Problem Statement

Given an array nums. We define a running sum of an array as runningSum[i] = sum(nums[0]…nums[i]).

Return the running sum of nums.

Example 1:

Input: nums = [1,2,3,4]
Output: [1,3,6,10]
Explanation: Running sum is obtained as follows: [1, 1+2, 1+2+3, 1+2+3+4].

Constraints:

• 1 <= nums.length <= 1000

• -10^6 <= nums[i] <= 10^6

Explanation

Here we have given an array nums, we need to find its running sum

To understand running Sum consider the following example,
Suppose we have an array nums = [1,3,4,6]
let's denote the elements as
x1 = 1
x2 = 3
x3 = 4
x4 = 6

the running sum means as we traverse the array current element should have the sum of its own element with the previous element

Like the output will be something like this,
[x1, x1+x2, x1+x2+x3, x1+x2+x3+x4]

Suppose we are on nums[2] means 4 then nums[2] will have the sum of 4 (its own element) and its previous elements 3 (nums[1]) and 1 (nums[0])

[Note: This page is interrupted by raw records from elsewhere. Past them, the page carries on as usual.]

import Literature.NumberTheory.Rogawski1990.LocalTransferExplicitNonsplit        -- ★ the letter currency (`IsLocalGRegular`, `IsLocalStablyConjH`, `stableOrbitalIntegralRel`, `finExplicitCollection`, `IsLocSmooth`, …)
import Literature.NumberTheory.Rogawski1990.FinExplicitTransferFactorCentral      -- ★ the CENTRAL-CHARACTER RULE `finExplicitDelta_central_mul`, `conjLocal_central_mul_self`, `isLocalNormPair_central_mul`
import Literature.NumberTheory.Rogawski1990.LocalTransferLinear                    -- ★ `isRegularElt_of_isLocalNormPair`
import Literature.NumberTheory.Automorphic.LocalEndoscopicOrbitClosed             -- ★ `isGRegular_of_isStablyConjH`
import Literature.NumberTheory.Automorphic.OrbitalIntegralCentralTranslate        -- A-p12 (g19) FILE A: `IsCanonical.classOrbitalIntegral_mk_central_mul_eq`, `….stableOrbitalIntegralRel_central_mul_eq`, class bijection `c ↦ ⟦z·out c⟧`
import HarnessLib

/-!
# F0P3a «N6nsGerm» — the identity core `stub_N6nsS3` (local `Δ‴_v`-transfer at a CENTRAL `εH = (a·1₂, a)`) REDUCED TO THE IDENTITY `εH = 1`

Crux H413 = stmt-HodgeConjecture-24833, line «N6nsGerm» (`Cruxes/H413/Lines/F0_P3a_N6nsGerm.lean` ED. 1.9, stub `stub_N6nsS3` :516, the (S3) «IDENTITY CORE»,
booked as a PRINT row [LanglandsShelstad1990Descent (2.1.2) «local Δ-transfer at the identity»; LanglandsShelstad1989 II Thm. (end of §2); Rogawski1990 Prop. 8.3.1]
by LEAD F0P3a-plan (g9) WORD T8-160 on A-p13 (g31)'s cost census 37220e2f); A-p13's §6 (1) «C0 — central translation on the orbital side» (the one cheap
in-house piece of S3, «architects' call» to shrink the registered text to the `a = 1` case); seat A-p12 (g19), architect lineage of «N6nsGerm».

WHAT THIS FILE PROVES (no new mathematics — Rogawski's central-character rule on BOTH sides of (4.3.1)).  The registered stub quantifies over every CENTRAL
`εH = (a·1₂, a) ∈ H_v` (`a ∈ L_w¹`); print states local transfer AT THE IDENTITY.  The two are equivalent: with `z := a·1₃ ∈ G′_v` (central, ★
`scalar_mem_unitaryGroupOfForm`), the factor obeys `Δ‴_v(εH γH, z γ) = μ_v(a) Δ‴_v(γH, γ)` (★ `finExplicitDelta_central_mul`), the canonical orbital integrals obey
`Φ(⟦z γ⟧, φ) = Φ(⟦γ⟧, φ(z·))` and `Φ^st(εH γH, φH) = Φ^st(γH, φH(εH·))` (★ A-p12 FILE A), `G`-regularity and stable conjugacy are invariant under central
translation (§2), and `y ↦ εH·y` is a homeomorphism of `H_v` carrying `𝓝 1` to `𝓝 εH`.  Hence an identity-local transfer `φH′` for `φ′ := φ(z·)` on `V′ ∈ 𝓝 1`
yields the transfer `φH := μ_v(a) · φH′(εH⁻¹·)` for `φ` on `εH·V′ ∈ 𝓝 εH` — **`stub_N6nsS3_of_identity : (S3 at εH = 1) → (S3 as registered)`**, the hypothesis
being the stub's text with the binders `(εH) (a)` and their two hypothesis lines dropped and `𝓝 εH ↦ 𝓝 1` (§3).  At the next «N6nsGerm» edition the architects may
re-register `stub_N6nsS3 := stub_N6nsS3_of_identity stub_N6nsS3id` with the SMALLER stub `stub_N6nsS3id` = exactly [LS90 (2.1.2)] — count-neutral; a fidelity gain.

* §1 (generic, commutative ring) `charpoly_units_smul_comp_C_mul_X` (`χ_{uM}(uX) = u^n χ_M(X)`), `separable_charpoly_units_smul_iff` — regularity is invariant under
  central unit scalars.
* §2 (the local carriers) `isLocalGRegular_central_mul_iff`, `isLocalStablyConjH_central_mul_iff`, `isLocalStablyConjH_conj_right_iff`, `coe_endoEmbLocal_of_central`.
* §3 **`stub_N6nsS3_of_identity`**.
HONEST LABEL: HC_CM is proved only modulo the printed citations (2 remaining named inputs hLiu418 24832, h413 24833) until rung 0 closes; S3 itself stays a PRINT row
(Shalika-germ territory, XL) — this file only normalises its statement to the printed one.

## References
* [Rogawski1990] J. D. Rogawski, *Automorphic Representations of Unitary Groups in Three Variables*, Ann. of Math. Stud. 123 (1990): §4.3 (4.3.1) p. 43; §4.9 p. 55
  («`Δ_{G∕H}(zγ) = μ(z)Δ_{G∕H}(γ)`»); §8.3 Prop. 8.3.1 p. 116.
* [LanglandsShelstad1990Descent] R. P. Langlands, D. Shelstad, *Descent for transfer factors*, The Grothendieck Festschrift II (1990): §2.1 (2.1.2), Lemma 2.2.A.
* [BourbakiAlgebraI1989] N. Bourbaki, *Algebra I* (1989): Ch. I §5 no. 4; Ch. III §8 (characteristic polynomial).
-/

set_option linter.dupNamespace false -- the mandated namespace repeats the single-problem summit segment
set_option autoImplicit false

noncomputable section

open NumberField IsDedekindDomain MeasureTheory Measure Topology Filter Polynomial
open Literature.NumberTheory.Rogawski1990 Literature.NumberTheory.Automorphic Literature.NumberTheory.GaloisRepresentations
open Literature.AlgebraicGeometry.ShimuraVarieties (unitaryGroup hermForm)
open scoped Matrix MatrixGroups Classical

namespace Summit.HodgeConjecture.HodgeConjecture.Cruxes.H413.F0P3aN6nsS3OfIdentity

/-! ## §1 Regularity is invariant under central unit scalars (generic) -/

section Charpoly

variable {R : Type*} [CommRing R] {n : Type*} [Fintype n] [DecidableEq n]

/-- **`χ_{uM}(uX) = u^n · χ_M(X)`** for a unit scalar `u` (substitute `X ↦ uX` in `det(X − uM) = det(u(u⁻¹X − M))`). [cite: BourbakiAlgebraI1989, Ch. III §8 no. 11] -/
theorem charpoly_units_smul_comp_C_mul_X (u : Rˣ) (M : Matrix n n R) :
    (((u : R) • M).charpoly).comp (C (u : R) * X) = C ((u : R) ^ Fintype.card n) * M.charpoly := by
  have h1 : (((u : R) • M).charpoly).comp (C (u : R) * X) =
      ((Polynomial.compRingHom (C (u : R) * X)).mapMatrix (Matrix.charmatrix ((u : R) • M))).det := by
    rw [Matrix.charpoly, ← RingHom.map_det]; rfl
  have h2 : (Polynomial.compRingHom (C (u : R) * X)).mapMatrix (Matrix.charmatrix ((u : R) • M)) = C (u : R) • Matrix.charmatrix M := by
    ext i j : 2
    by_cases hij : i = j
    · subst hij
      simp [Matrix.charmatrix_apply_eq, mul_sub]
    · simp [Matrix.charmatrix_apply_ne _ _ _ hij, smul_eq_mul]
  rw [h1, h2, Matrix.det_smul, Matrix.charpoly, ← C_pow]

/-- `p` separable ⇒ `p(uX)` separable for a unit `u` (the derivative of `p(uX)` is `u · p′(uX)`). [cite: BourbakiAlgebraI1989, Ch. III §8 no. 11] -/
theorem separable_comp_C_units_mul_X {p : R[X]} (hp : p.Separable) (u : Rˣ) : (p.comp (C (u : R) * X)).Separable := by
  have hcop : IsCoprime (p.comp (C (u : R) * X)) ((derivative p).comp (C (u : R) * X)) := by
    have h0 : IsCoprime p (derivative p) := hp
    exact h0.map (Polynomial.compRingHom (C (u : R) * X))
  have hder : derivative (p.comp (C (u : R) * X)) = (derivative p).comp (C (u : R) * X) * C (u : R) := by
    rw [Polynomial.derivative_comp, Polynomial.derivative_C_mul_X, mul_comm]
  have hunit : IsCoprime (p.comp (C (u : R) * X)) (C (u : R)) :=
    ⟨0, C ((u⁻¹ : Rˣ) : R), by rw [zero_mul, zero_add, ← C_mul, Units.inv_mul, C_1]⟩
  rw [Polynomial.Separable, hder]
  exact hcop.mul_right hunit

/-- **`χ_{uM}` separable ↔ `χ_M` separable** for a unit `u`: regularity of a matrix is invariant under central unit scalars. [cite: BourbakiAlgebraI1989, Ch. III §8 no. 11] -/
theorem separable_charpoly_units_smul_iff (u : Rˣ) (M : Matrix n n R) : (((u : R) • M).charpoly).Separable ↔ (M.charpoly).Separable := by
  have key : ∀ (w : Rˣ) (N : Matrix n n R), (((w : R) • N).charpoly).Separable → (N.charpoly).Separable := fun w N h => by
    have h' := separable_comp_C_units_mul_X h w
    rw [charpoly_units_smul_comp_C_mul_X] at h'
    exact h'.of_mul_right
  refine ⟨key u M, fun h => key u⁻¹ ((u : R) • M) ?_⟩
  rwa [smul_smul, Units.inv_mul, one_smul]

end Charpoly

/-! ## §2 Central elements of `H_v` and `G′_v`: `G`-regularity, stable conjugacy, the matrix of `ι_v(εH)` -/

section Central

variable (L : Type) [Field L] [NumberField L] [IsCMField L] (v : HeightOneSpectrum (𝓞 ↥(maximalRealSubfield L)))

/-- **`ι_v(εH)` is the scalar `ζ·1₃`** when `εH = (ζ·1₂, ζ·1₁)` (★ `coe_endoEmbLocal`, ★ `coe_endoGL_eq`). [cite: Rogawski1990, §4.9 p. 55] -/
theorem coe_endoEmbLocal_of_central (zH : (((UnitaryGroup.cmDatum L 2 (Matrix.of fun i j : Fin 2 => if i.val + j.val + 1 = 2 then (1 : L) else 0)).Local v × (UnitaryGroup.cmDatum L 1 (Matrix.of fun i j : Fin 1 => if i.val + j.val + 1 = 1 then (1 : L) else 0)).Local v))) (ζ : (UnitaryGroup.LocalRing L v))
    (hz1 : (zH.1.val.val : Matrix (Fin 2) (Fin 2) (UnitaryGroup.LocalRing L v)) = ζ • (1 : Matrix (Fin 2) (Fin 2) (UnitaryGroup.LocalRing L v)))
    (hz2 : (zH.2.val.val : Matrix (Fin 1) (Fin 1) (UnitaryGroup.LocalRing L v)) = ζ • (1 : Matrix (Fin 1) (Fin 1) (UnitaryGroup.LocalRing L v))) :
    ((endoEmbLocal L v zH).val.val : Matrix (Fin 3) (Fin 3) (UnitaryGroup.LocalRing L v)) = ζ • (1 : Matrix (Fin 3) (Fin 3) (UnitaryGroup.LocalRing L v)) := by
  rw [coe_endoEmbLocal, coe_endoGL_eq, hz1, hz2]
  refine Matrix.ext fun i j => ?_
  fin_cases i <;> fin_cases j <;> simp [Matrix.smul_apply]

/-- **`G`-REGULARITY IS INVARIANT UNDER CENTRAL TRANSLATION IN `H_v`**: for `εH = (ζ·1₂, ζ·1₁)` with `ζ` a unit, `εH γH` is `G`-regular iff `γH` is
(`ι_v(εH γH) = ζ · ι_v(γH)`, §1). [cite: Rogawski1990, §4.3 p. 42; §4.9 p. 55] -/
theorem isLocalGRegular_central_mul_iff (zH : (((UnitaryGroup.cmDatum L 2 (Matrix.of fun i j : Fin 2 => if i.val + j.val + 1 = 2 then (1 : L) else 0)).Local v × (UnitaryGroup.cmDatum L 1 (Matrix.of fun i j : Fin 1 => if i.val + j.val + 1 = 1 then (1 : L) else 0)).Local v))) (ζ : (UnitaryGroup.LocalRing L v)) (hζ : IsUnit ζ)
    (hz1 : (zH.1.val.val : Matrix (Fin 2) (Fin 2) (UnitaryGroup.LocalRing L v)) = ζ • (1 : Matrix (Fin 2) (Fin 2) (UnitaryGroup.LocalRing L v)))
    (hz2 : (zH.2.val.val : Matrix (Fin 1) (Fin 1) (UnitaryGroup.LocalRing L v)) = ζ • (1 : Matrix (Fin 1) (Fin 1) (UnitaryGroup.LocalRing L v))) (γH : (((UnitaryGroup.cmDatum L 2 (Matrix.of fun i j : Fin 2 => if i.val + j.val + 1 = 2 then (1 : L) else 0)).Local v × (UnitaryGroup.cmDatum L 1 (Matrix.of fun i j : Fin 1 => if i.val + j.val + 1 = 1 then (1 : L) else 0)).Local v))) :
    IsLocalGRegular L v (zH * γH) ↔ IsLocalGRegular L v γH := by
  have hmul : ((endoEmbLocal L v (zH * γH)).val.val : Matrix (Fin 3) (Fin 3) (UnitaryGroup.LocalRing L v)) = (hζ.unit : (UnitaryGroup.LocalRing L v)) • ((endoEmbLocal L v γH).val.val : Matrix (Fin 3) (Fin 3) (UnitaryGroup.LocalRing L v)) := by
    rw [map_mul]
    show ((endoEmbLocal L v zH).val.val : Matrix (Fin 3) (Fin 3) (UnitaryGroup.LocalRing L v)) * (endoEmbLocal L v γH).val.val = _
    rw [coe_endoEmbLocal_of_central L v zH ζ hz1 hz2, Matrix.smul_mul, Matrix.one_mul, IsUnit.unit_spec]
  show IsRegularElt ((endoEmbLocal L v (zH * γH)).val : GL (Fin 3) (UnitaryGroup.LocalRing L v)) ↔ IsRegularElt ((endoEmbLocal L v γH).val : GL (Fin 3) (UnitaryGroup.LocalRing L v))
  rw [isRegularElt_iff, isRegularElt_iff, hmul, separable_charpoly_units_smul_iff]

Now if the question is clear then let's see how we can find the running sum

Solution

Let's see how we can solve this

• Brute Force Approach

  What we can do is use two loops
  - i will traverse the array from 0 to n-1 (n -> size of the array)
  - j will find the sum of previous elements by traversing from 0 to i
  - use an extra array arr of size n to store the sum

public int[] runningSum(int[] nums) {
        int arr[] = new int[nums.length];
        for (int i=0; i<nums.length; ++i) {
            for (int j=0; j <= i; ++j) {
                arr[i] += nums[j];
            }
        }

        return arr;
    }

Time Complexity - O(n^2)
Space Complexity - O(n) [becoz we are using an extra array of size n]

• Optimized Solution

  Let's Optimize the above solution, so what we can do
  - we can use only 1 loop to reduce the time complexity
  - we can remove the extra array arr to reduce the space complexity

  What if we store the sum in the same array? 🤔
  If we store the sum in the same array then we don't need to run the second loop.
  the second loop was to find the sum of previous elements but we store the sum in the current array then we just need to add the previous element in the current element because it already has the sum of its previous elements.

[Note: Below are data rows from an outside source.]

/-- **equivariance of `A ∘ φ ∘ Ω_conj⁻¹`** along `ιV : G → U(J_V)(𝔸_f)`: if `φ` intertwines `Ω(s,χ) ∘ ιV` with a `G`-action
`σ` on `H` and `A` intertwines `σ` with `σ'` on `H'`, then `liftConj φ A` intertwines `Ω((s_pair)ᶜ, χ̄) ∘ ιV` with `σ'`.
[cite: Liu2021, App. D Lemma D.1 (2)] -/
theorem liftConj_weilCoinvConj
    (hs : (splittingDatum F E c N M e JV JW hcδ hδ hd hV hW hVd hWd hJV hJW).IsCompatible s)
    (φ : TwistedCoinv.Coinv (finPairRepW F E c N M e JV JW hcδ hδ hd hV hW hVd hWd hJV hJW hs) χ →ₗ[ℂ] H)
    (A : H →ₛₗ[starRingEnd ℂ] H') (σ : G → H →ₗ[ℂ] H) (σ' : G → H' →ₗ[ℂ] H')
    (hφ : ∀ (g : G) (x : TwistedCoinv.Coinv (finPairRepW F E c N M e JV JW hcδ hδ hd hV hW hVd hWd hJV hJW hs) χ),
      φ (weilCoinv F E c N M e JV JW hcδ hδ hd hV hW hVd hWd hJV hJW χ hs (ιV g) x) = σ g (φ x))
    (hA : ∀ (g : G) (y : H), A (σ g y) = σ' g (A y)) (g : G)
    (y : TwistedCoinv.Coinv (finPairRepConjW F E c N M e JV JW hcδ hδ hd hV hW hVd hWd hJV hJW hs) (conjChar F E c M JW χ)) :
    liftConj F E c N M e JV JW hcδ hδ hd hV hW hVd hWd hJV hJW χ hs φ A
        (weilCoinvConj F E c N M e JV JW hcδ hδ hd hV hW hVd hWd hJV hJW χ hs (ιV g) y) =
      σ' g (liftConj F E c N M e JV JW hcδ hδ hd hV hW hVd hWd hJV hJW χ hs φ A y) := by
  set Ω := weilCoinvConjEquiv F E c N M e JV JW hcδ hδ hd hV hW hVd hWd hJV hJW χ hs with hΩ
  obtain ⟨x, rfl⟩ := Ω.surjective y
  have h1 : Ω (weilCoinv F E c N M e JV JW hcδ hδ hd hV hW hVd hWd hJV hJW χ hs (ιV g) x) =
      weilCoinvConj F E c N M e JV JW hcδ hδ hd hV hW hVd hWd hJV hJW χ hs (ιV g) (Ω x) :=
    weilCoinvConjEquiv_weilCoinv F E c N M e JV JW hcδ hδ hd hV hW hVd hWd hJV hJW χ hs (ιV g) x
  rw [← h1, liftConj_apply, liftConj_apply, ← hΩ, LinearEquiv.symm_apply_apply, LinearEquiv.symm_apply_apply, hφ, hA]

end LiftConj

end HodgeCM.WeilCoinv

  Hard to understand, Don't worry Let's see the example

Suppose we have nums = [1,2,4] and the pointer(it's not C++ pointer) is on num[0] means 2 then according to the above logic we store the sum(1+2) in the current position so nums will be [1,3,4]
When the pointer moves to the next position nums[2] then we just need to add the previous element nums[1] because it already has the sum of the previous elements so now nums = [1,3,7]

Let's see the code

    public int[] runningSum(int[] nums) {
            for (int i=1; i<nums.length; ++i) {
                nums[i] = nums[i] + nums[i-1];
            }
            return nums;
        }

Here i=1 because if the i=0 then i-1 will create the out-of-bounds exception

Thanks for reading this blog, I Hope it helped you in understanding the question better.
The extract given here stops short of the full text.